START Extracted data

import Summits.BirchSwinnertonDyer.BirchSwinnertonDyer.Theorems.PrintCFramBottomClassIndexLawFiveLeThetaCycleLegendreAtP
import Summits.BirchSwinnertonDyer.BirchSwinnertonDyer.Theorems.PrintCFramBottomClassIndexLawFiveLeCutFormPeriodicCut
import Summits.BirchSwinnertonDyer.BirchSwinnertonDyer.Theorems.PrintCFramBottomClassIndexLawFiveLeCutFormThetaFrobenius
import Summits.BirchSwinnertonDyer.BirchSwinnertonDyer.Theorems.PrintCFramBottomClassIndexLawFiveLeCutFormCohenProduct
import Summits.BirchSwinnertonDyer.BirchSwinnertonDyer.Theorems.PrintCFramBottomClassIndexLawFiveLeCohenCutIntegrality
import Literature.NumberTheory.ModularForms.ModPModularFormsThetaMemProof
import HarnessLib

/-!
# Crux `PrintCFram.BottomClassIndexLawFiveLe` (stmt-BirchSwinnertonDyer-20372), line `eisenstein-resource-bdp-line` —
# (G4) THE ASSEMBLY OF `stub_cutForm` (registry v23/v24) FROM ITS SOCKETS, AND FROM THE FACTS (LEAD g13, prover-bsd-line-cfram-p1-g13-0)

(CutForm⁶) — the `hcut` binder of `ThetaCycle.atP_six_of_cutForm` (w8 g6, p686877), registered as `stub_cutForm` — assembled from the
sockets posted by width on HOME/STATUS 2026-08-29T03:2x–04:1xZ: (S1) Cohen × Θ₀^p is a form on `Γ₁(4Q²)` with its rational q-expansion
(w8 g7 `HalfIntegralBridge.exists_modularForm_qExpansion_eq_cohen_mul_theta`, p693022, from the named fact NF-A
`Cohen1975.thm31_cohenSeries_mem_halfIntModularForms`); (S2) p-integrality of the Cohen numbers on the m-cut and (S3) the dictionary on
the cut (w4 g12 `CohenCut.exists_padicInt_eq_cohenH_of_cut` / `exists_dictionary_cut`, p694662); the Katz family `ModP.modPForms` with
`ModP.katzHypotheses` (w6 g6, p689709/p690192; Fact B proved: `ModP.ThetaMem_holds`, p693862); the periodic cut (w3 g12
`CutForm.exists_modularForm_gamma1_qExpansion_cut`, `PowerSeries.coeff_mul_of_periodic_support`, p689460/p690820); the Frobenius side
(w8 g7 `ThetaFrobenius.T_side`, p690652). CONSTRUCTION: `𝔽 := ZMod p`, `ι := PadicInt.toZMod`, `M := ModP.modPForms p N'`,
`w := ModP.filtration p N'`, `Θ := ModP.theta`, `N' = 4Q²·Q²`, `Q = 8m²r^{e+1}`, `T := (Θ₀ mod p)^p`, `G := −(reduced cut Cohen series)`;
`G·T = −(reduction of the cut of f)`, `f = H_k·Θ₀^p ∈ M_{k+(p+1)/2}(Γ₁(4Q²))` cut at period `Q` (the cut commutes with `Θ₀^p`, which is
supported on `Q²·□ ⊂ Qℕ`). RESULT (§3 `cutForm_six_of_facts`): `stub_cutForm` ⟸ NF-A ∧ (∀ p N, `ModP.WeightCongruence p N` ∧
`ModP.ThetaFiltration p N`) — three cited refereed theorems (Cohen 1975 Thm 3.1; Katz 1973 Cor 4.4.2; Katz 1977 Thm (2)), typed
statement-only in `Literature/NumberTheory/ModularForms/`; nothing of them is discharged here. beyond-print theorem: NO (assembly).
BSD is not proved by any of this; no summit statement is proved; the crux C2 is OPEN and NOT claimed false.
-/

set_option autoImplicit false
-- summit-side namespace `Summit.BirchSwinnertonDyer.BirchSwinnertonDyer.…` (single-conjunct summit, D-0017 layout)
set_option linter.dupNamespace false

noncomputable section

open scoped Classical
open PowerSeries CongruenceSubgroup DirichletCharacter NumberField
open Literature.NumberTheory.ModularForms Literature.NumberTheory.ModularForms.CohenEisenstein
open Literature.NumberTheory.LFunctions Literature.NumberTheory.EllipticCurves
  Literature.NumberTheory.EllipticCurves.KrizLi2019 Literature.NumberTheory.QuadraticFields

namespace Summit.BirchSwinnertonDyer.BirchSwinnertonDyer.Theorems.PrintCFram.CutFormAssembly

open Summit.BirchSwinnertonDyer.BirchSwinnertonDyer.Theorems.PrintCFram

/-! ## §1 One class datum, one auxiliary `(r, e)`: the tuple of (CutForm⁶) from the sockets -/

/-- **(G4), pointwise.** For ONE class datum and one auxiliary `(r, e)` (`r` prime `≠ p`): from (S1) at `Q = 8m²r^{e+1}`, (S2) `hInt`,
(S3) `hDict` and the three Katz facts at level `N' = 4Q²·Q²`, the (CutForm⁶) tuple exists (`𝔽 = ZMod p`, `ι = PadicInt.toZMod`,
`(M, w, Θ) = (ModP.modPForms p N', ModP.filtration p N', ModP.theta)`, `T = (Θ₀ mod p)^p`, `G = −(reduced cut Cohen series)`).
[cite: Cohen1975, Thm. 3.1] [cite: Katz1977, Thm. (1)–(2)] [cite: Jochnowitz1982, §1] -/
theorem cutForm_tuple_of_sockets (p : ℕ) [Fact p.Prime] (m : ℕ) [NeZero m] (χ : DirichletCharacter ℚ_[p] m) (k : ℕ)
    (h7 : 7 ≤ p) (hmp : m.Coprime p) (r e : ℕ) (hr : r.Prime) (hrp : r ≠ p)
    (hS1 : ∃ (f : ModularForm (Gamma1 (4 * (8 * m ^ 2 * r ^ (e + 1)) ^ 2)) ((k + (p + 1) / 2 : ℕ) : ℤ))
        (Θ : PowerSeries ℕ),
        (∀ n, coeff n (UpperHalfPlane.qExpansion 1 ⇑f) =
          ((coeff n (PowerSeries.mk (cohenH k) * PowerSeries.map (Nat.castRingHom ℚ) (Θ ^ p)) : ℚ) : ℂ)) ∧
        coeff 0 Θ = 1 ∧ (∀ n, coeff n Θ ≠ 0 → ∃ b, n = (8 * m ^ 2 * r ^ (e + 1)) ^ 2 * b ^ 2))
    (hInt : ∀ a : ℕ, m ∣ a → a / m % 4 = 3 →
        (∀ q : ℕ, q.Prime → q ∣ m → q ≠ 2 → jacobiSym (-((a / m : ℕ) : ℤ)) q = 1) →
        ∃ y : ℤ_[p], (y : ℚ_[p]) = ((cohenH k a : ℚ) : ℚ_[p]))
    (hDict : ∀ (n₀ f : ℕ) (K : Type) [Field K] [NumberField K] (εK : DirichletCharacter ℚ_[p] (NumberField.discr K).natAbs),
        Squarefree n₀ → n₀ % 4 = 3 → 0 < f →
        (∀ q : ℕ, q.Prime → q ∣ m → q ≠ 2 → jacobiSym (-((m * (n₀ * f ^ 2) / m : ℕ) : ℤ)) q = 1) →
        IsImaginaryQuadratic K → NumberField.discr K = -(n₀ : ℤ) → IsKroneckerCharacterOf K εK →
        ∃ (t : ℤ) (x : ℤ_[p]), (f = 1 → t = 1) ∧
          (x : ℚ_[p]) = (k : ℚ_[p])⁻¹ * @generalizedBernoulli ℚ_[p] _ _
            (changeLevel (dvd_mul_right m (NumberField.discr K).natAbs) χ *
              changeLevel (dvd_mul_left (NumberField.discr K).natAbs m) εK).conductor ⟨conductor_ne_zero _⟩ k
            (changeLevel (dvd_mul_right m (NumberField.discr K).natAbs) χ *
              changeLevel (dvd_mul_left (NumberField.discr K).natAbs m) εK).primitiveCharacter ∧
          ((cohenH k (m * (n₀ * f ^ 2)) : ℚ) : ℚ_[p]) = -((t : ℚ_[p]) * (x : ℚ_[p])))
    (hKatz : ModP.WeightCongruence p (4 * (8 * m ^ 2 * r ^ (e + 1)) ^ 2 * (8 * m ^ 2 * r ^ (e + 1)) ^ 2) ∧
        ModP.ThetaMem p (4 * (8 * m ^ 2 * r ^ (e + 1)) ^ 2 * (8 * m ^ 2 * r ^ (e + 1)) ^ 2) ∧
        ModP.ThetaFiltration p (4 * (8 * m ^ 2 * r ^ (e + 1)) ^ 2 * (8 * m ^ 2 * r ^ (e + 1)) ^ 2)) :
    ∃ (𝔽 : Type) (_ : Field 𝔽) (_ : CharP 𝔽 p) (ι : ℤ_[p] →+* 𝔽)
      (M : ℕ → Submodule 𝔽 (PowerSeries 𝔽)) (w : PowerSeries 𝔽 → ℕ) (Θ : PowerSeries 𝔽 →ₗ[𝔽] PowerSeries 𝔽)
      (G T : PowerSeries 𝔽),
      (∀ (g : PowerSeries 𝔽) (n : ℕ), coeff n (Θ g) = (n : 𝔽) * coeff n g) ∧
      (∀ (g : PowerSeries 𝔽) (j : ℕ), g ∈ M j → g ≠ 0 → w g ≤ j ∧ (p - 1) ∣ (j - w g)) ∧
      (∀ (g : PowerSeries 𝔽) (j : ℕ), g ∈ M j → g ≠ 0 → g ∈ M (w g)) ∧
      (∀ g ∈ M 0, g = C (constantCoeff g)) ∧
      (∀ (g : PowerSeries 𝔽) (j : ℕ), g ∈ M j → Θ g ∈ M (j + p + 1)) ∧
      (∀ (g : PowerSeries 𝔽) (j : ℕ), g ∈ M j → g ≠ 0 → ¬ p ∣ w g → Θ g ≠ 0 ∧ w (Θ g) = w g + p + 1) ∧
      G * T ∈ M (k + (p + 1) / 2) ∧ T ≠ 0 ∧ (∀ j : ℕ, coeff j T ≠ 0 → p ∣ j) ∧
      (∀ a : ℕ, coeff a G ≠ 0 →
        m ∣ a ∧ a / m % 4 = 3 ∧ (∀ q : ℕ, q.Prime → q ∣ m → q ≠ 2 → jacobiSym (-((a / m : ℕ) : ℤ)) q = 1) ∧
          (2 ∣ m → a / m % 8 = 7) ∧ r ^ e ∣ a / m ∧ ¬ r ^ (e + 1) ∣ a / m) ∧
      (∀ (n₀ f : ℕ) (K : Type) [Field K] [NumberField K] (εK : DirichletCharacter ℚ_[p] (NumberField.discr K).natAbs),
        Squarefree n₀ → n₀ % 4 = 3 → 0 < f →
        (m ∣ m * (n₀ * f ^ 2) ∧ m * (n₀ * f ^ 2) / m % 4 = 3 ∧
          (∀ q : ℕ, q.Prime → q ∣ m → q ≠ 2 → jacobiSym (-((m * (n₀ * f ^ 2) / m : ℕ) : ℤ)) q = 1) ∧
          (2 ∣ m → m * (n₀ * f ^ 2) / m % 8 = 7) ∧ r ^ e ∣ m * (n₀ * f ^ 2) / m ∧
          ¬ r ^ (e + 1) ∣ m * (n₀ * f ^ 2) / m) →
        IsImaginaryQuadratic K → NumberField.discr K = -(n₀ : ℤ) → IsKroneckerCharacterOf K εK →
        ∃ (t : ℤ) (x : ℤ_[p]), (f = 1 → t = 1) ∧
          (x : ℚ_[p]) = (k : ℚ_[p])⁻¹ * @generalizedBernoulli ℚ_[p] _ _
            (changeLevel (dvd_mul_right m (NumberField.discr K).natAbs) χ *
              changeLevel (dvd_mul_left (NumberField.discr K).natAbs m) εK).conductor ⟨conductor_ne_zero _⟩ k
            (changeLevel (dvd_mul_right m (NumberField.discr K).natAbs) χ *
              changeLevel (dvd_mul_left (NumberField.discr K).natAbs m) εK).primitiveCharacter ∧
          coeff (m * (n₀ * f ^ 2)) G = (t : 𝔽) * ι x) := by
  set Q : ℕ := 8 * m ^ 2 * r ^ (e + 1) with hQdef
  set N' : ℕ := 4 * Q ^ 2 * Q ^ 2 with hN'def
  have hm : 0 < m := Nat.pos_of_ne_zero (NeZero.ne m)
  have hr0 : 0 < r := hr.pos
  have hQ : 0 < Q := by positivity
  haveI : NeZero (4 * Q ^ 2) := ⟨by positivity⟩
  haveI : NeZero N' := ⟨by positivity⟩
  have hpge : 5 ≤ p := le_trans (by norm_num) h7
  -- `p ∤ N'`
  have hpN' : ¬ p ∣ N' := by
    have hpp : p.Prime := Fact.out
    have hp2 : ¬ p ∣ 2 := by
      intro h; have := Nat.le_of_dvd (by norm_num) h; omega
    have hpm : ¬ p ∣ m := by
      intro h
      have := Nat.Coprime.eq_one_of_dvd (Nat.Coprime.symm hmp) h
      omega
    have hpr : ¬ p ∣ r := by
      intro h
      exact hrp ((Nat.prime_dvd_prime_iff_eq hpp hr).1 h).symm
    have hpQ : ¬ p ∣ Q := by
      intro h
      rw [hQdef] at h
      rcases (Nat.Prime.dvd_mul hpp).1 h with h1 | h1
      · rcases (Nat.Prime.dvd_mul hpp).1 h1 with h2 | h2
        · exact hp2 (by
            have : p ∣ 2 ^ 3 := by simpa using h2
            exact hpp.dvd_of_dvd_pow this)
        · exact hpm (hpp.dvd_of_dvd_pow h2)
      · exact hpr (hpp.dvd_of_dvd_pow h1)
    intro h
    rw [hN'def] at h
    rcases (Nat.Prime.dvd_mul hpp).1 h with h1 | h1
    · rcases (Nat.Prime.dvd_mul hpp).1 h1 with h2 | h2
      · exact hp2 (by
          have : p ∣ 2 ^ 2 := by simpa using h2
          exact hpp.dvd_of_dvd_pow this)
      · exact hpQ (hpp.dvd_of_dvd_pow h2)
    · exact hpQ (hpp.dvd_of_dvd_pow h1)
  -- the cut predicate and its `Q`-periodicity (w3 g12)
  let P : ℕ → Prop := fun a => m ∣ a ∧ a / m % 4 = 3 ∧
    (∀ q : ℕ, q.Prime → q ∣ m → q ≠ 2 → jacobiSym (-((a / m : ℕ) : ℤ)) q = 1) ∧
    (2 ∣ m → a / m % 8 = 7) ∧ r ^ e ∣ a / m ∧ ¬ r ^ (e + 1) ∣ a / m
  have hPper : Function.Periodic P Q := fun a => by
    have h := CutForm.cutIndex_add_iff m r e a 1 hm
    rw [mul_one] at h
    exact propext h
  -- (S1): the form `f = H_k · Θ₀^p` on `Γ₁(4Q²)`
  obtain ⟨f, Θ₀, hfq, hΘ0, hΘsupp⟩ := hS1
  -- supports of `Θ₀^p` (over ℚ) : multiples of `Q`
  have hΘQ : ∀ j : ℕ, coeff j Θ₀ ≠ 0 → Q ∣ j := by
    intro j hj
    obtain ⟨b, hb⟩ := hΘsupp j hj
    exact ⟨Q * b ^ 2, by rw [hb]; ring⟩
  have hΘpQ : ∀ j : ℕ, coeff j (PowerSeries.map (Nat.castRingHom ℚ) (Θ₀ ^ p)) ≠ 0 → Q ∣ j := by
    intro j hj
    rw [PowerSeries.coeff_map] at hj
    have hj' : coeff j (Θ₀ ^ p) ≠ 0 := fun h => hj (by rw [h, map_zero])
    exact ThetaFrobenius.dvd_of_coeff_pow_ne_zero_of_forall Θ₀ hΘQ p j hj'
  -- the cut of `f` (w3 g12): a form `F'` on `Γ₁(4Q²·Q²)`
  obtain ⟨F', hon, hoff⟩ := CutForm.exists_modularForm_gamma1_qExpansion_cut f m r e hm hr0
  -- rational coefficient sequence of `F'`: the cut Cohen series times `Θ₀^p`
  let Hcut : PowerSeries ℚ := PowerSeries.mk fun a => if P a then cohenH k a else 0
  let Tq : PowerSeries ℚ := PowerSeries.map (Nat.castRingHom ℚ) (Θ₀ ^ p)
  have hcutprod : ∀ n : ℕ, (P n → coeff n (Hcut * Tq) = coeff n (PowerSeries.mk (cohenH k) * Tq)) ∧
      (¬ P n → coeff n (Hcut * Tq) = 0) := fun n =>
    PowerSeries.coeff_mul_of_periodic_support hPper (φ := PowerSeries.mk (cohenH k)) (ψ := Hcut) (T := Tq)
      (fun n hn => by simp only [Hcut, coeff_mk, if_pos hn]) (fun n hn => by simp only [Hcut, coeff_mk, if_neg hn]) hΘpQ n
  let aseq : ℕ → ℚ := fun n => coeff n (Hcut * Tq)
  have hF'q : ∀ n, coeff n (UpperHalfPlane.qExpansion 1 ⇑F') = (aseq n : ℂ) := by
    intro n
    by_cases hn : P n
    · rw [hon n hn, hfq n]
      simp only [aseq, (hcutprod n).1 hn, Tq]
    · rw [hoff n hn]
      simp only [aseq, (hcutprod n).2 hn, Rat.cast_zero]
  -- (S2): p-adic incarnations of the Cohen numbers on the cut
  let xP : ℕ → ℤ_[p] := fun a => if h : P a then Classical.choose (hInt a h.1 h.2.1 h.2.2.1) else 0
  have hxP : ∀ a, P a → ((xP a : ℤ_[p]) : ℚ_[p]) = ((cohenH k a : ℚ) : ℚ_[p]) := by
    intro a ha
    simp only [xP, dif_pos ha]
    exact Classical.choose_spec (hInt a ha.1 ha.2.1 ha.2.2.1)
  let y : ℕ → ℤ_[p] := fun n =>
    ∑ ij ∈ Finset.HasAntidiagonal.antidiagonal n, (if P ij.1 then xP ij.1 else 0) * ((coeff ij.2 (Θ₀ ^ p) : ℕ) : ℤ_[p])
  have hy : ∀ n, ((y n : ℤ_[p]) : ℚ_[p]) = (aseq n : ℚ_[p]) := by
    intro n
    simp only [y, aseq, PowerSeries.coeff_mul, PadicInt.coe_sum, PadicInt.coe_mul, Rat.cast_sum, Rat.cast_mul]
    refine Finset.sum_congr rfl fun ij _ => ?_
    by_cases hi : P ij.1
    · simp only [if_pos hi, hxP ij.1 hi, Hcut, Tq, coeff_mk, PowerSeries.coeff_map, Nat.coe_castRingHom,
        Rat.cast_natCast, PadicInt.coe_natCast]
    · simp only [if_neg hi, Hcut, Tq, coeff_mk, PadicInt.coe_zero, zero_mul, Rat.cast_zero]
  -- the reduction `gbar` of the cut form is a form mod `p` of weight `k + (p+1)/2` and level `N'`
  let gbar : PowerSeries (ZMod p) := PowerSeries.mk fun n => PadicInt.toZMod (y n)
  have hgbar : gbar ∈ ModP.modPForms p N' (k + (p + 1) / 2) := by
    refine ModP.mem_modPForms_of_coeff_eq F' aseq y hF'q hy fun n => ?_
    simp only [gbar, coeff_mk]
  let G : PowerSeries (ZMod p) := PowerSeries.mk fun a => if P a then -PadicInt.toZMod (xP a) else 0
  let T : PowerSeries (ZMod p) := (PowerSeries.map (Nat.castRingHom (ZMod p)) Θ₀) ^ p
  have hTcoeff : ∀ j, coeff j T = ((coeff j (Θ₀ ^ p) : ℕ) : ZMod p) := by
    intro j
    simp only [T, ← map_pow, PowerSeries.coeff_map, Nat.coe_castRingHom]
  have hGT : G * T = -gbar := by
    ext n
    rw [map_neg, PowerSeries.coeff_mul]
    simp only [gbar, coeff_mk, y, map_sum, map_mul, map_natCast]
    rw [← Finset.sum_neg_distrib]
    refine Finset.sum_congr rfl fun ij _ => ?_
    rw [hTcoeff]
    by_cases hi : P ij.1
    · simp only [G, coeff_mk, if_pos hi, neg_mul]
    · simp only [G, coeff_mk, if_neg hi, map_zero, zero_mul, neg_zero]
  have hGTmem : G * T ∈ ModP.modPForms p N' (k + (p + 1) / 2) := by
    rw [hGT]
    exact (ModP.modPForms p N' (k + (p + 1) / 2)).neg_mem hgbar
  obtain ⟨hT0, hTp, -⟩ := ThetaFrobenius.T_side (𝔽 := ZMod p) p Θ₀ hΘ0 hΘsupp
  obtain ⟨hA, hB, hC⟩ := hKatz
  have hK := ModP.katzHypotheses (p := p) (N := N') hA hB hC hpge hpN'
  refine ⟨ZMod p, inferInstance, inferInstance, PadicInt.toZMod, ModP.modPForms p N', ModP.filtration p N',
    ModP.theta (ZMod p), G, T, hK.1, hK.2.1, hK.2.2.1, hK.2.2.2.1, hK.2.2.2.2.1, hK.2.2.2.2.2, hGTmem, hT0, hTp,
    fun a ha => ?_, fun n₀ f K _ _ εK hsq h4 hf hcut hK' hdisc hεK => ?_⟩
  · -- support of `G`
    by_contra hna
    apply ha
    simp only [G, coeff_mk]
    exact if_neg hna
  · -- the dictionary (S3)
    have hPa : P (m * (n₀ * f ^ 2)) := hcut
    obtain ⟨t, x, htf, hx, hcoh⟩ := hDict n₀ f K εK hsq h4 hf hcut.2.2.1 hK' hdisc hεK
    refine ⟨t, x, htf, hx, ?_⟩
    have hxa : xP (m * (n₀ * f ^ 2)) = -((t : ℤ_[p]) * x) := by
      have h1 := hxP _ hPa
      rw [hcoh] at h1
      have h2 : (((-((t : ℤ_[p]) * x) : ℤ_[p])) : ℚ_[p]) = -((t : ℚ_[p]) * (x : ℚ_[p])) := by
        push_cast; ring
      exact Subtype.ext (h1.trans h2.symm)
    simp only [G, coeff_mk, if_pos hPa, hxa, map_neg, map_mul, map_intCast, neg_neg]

END Extracted data

§ **Assigned task**
Reproduce exactly the lines of the records above from the one with "(¬ P n → coeff" to the one with "exact Classical.choose_spec (hInt", both included, and leave out everything else.

§ **Exercise answer**
      (¬ P n → coeff n (Hcut * Tq) = 0) := fun n =>
    PowerSeries.coeff_mul_of_periodic_support hPper (φ := PowerSeries.mk (cohenH k)) (ψ := Hcut) (T := Tq)
      (fun n hn => by simp only [Hcut, coeff_mk, if_pos hn]) (fun n hn => by simp only [Hcut, coeff_mk, if_neg hn]) hΘpQ n
  let aseq : ℕ → ℚ := fun n => coeff n (Hcut * Tq)
  have hF'q : ∀ n, coeff n (UpperHalfPlane.qExpansion 1 ⇑F') = (aseq n : ℂ) := by
    intro n
    by_cases hn : P n
    · rw [hon n hn, hfq n]
      simp only [aseq, (hcutprod n).1 hn, Tq]
    · rw [hoff n hn]
      simp only [aseq, (hcutprod n).2 hn, Rat.cast_zero]
  -- (S2): p-adic incarnations of the Cohen numbers on the cut
  let xP : ℕ → ℤ_[p] := fun a => if h : P a then Classical.choose (hInt a h.1 h.2.1 h.2.2.1) else 0
  have hxP : ∀ a, P a → ((xP a : ℤ_[p]) : ℚ_[p]) = ((cohenH k a : ℚ) : ℚ_[p]) := by
    intro a ha
    simp only [xP, dif_pos ha]
    exact Classical.choose_spec (hInt a ha.1 ha.2.1 ha.2.2.1)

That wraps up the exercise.